5837,RISING costs have forced packaging producer Huhtamaki to axe 90 jobs at its Hampshire manufacturing plant .,negative
5838,Nordic Walking was first used as a summer training method by cross-country skiers .,neutral
5839,"According shipping company Viking Line , the EU decision will have a significant financial impact .",neutral
5840,"In the building and home improvement trade , sales decreased by 22.5 % to EUR 201.4 mn .",neutral


In [0]:
# Convert to spark dataframe
spark_df = spark.createDataFrame(financial_data_df)

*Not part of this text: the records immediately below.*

/-- Under the thin-tail clause the hand-over quantity is eventually below any positive threshold.
[cite: Tao2016AveragedNS, §6.2 Prop. 6.3 (ix) (statement shape); cell vocabulary, certificate format v2] -/
theorem TailThin.eventually_le {ε₀ : ℝ} {w : ℤ → ℝ} {r : ℝ} (h : TailThin ε₀ w r) {ϑ : ℝ}
    (hϑ : 0 < ϑ) : ∃ k₂ : ℤ, ∀ k : ℤ, k₂ ≤ k →
      (1 + ε₀) ^ ((5 : ℝ) * (k + 2) / 2) * r * w (k + 1) ≤ ϑ * w k ^ 2 :=
  h ϑ hϑ

/-- A thin tail with threshold `ϑ` from `k₂` on gives the upper growth bound of `TailCompat` with
constant `ϑ` from `k₂` on (the bounded form is the weaker one).
[cite: Tao2016AveragedNS, §6.2 Prop. 6.3 (ix) (statement shape); cell vocabulary, certificate format v2] -/
theorem TailThin.exists_bound {ε₀ : ℝ} {w : ℤ → ℝ} {r : ℝ} (h : TailThin ε₀ w r) :
    ∃ (k₂ : ℤ) (C₄ : ℝ), ∀ k : ℤ, k₂ ≤ k →
      (1 + ε₀) ^ ((5 : ℝ) * (k + 2) / 2) * r * w (k + 1) ≤ C₄ * w k ^ 2 := by
  obtain ⟨k₂, hk₂⟩ := h 1 one_pos
  exact ⟨k₂, 1, hk₂⟩

/-- The components of format-v2 gap data beyond `GapData`, as one conjunction.
[cite: Tao2016AveragedNS, §6.3–6.4 (statement shape); cell vocabulary, certificate format v2] -/
theorem GapData₂.clauses {σ ε₀ : ℝ} {m : ℕ} {i₀ : Fin m}
    {α : Fin m → Fin m → Fin m → ℤ × ℤ × ℤ → ℝ} {X₀ : Fin m → ℝ} {Z : Set (Fin m → ℤ → ℝ)}
    {w : ℤ → ℝ} {r ρ θ₀ θ c₀ c : ℝ} {env₀ : ℤ → ℝ}
    (h : GapData₂ σ ε₀ i₀ α X₀ Z w r ρ θ₀ θ c₀ c env₀) :
    0 < σ ∧ TameBehind ε₀ Z w ∧ StepSlack σ ε₀ i₀ α Z w r ρ θ₀ c₀ env₀ ∧ TailCompat ε₀ Z w r env₀ :=
  h.2

/-- The rescaled datum satisfies the ball description of format-v2 gap data.
[cite: Tao2016AveragedNS, §6.2 (6.9)–(6.10) (initialisation); cell vocabulary, certificate format v2] -/
theorem GapData₂.datum_mem_ball {σ ε₀ : ℝ} {m : ℕ} {i₀ : Fin m}
    {α : Fin m → Fin m → Fin m → ℤ × ℤ × ℤ → ℝ} {X₀ : Fin m → ℝ} {Z : Set (Fin m → ℤ → ℝ)}
    {w : ℤ → ℝ} {r ρ θ₀ θ c₀ c : ℝ} {env₀ : ℤ → ℝ}
    (h : GapData₂ σ ε₀ i₀ α X₀ Z w r ρ θ₀ θ c₀ c env₀) (F : Fin m → ℤ → ℝ) :
    ballDesc Z w r (datumState i₀ X₀) F :=
  h.1.datum_mem_ball F

end TaoCascade

end Literature.Analysis.FluidPDE

end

# Convert Spark DataFrame to RDD
financial_data_rdd = spark_df.rdd
print(financial_data_rdd.take(1))

[Row(Sentence="The GeoSolutions technology will leverage Benefon 's GPS solutions by providing Location Based Search Technology , a Communities Platform , location relevant multimedia content and a new and powerful commercial model .", Sentiment='positive')]


In [0]:
# 1. Data Preprocessing: The first step would involve pre-processing a large text corpus of your choice using PySpark. This would involve steps such as tokenization, stemming, stop word removal. Remember to use a dataset that corresponds to classification problem.

import nltk
from nltk.corpus import stopwords
from nltk.tokenize import word_tokenize
from nltk.stem import PorterStemmer
import re

# Download NLTK resources if not already downloaded
nltk.download('punkt')
nltk.download('stopwords')

# Initialize the PorterStemmer
stemmer = PorterStemmer()

# get english stop words
stop_words = set(stopwords.words("english"))

# list of punctuation characters to remove
numeric_pattern = re.compile(r'^[0-9]+$')

def pre_process_sentence(sentence):
    # strip sentence
    sentence = sentence.strip()

    # Remove punctuation and non-word characters
    sentence = re.sub(r'[^\w\s]', '', sentence)

    # tokenize the sentence
    tokens = word_tokenize(sentence)

    # stemming (reducing word to their root base) and removing english stop words
    filtered_tokens = []
    # Iterate over each word in the tokens list
    for word in tokens:
      # filter out numbers
      if not numeric_pattern.match(word):
        # stemming word
        lowercase_word = word.lower()
        #stemmed_word = stemmer.stem(lowercase_word) # commented because hurting accuracy

        # Convert the word to lowercase and check if it's not in the stop_words set
        if lowercase_word not in stop_words:
            # If the word passes the condition, include it in the filtered_tokens list
            filtered_tokens.append(lowercase_word)
    return filtered_tokens

financial_data_rdd = financial_data_rdd.map(lambda x: (pre_process_sentence(x[0]), x[1]))

print(financial_data_rdd.take(1))

[(['geosolutions', 'technology', 'leverage', 'benefon', 'gps', 'solutions', 'providing', 'location', 'based', 'search', 'technology', 'communities', 'platform', 'location', 'relevant', 'multimedia', 'content', 'new', 'powerful', 'commercial', 'model'], 'positive')]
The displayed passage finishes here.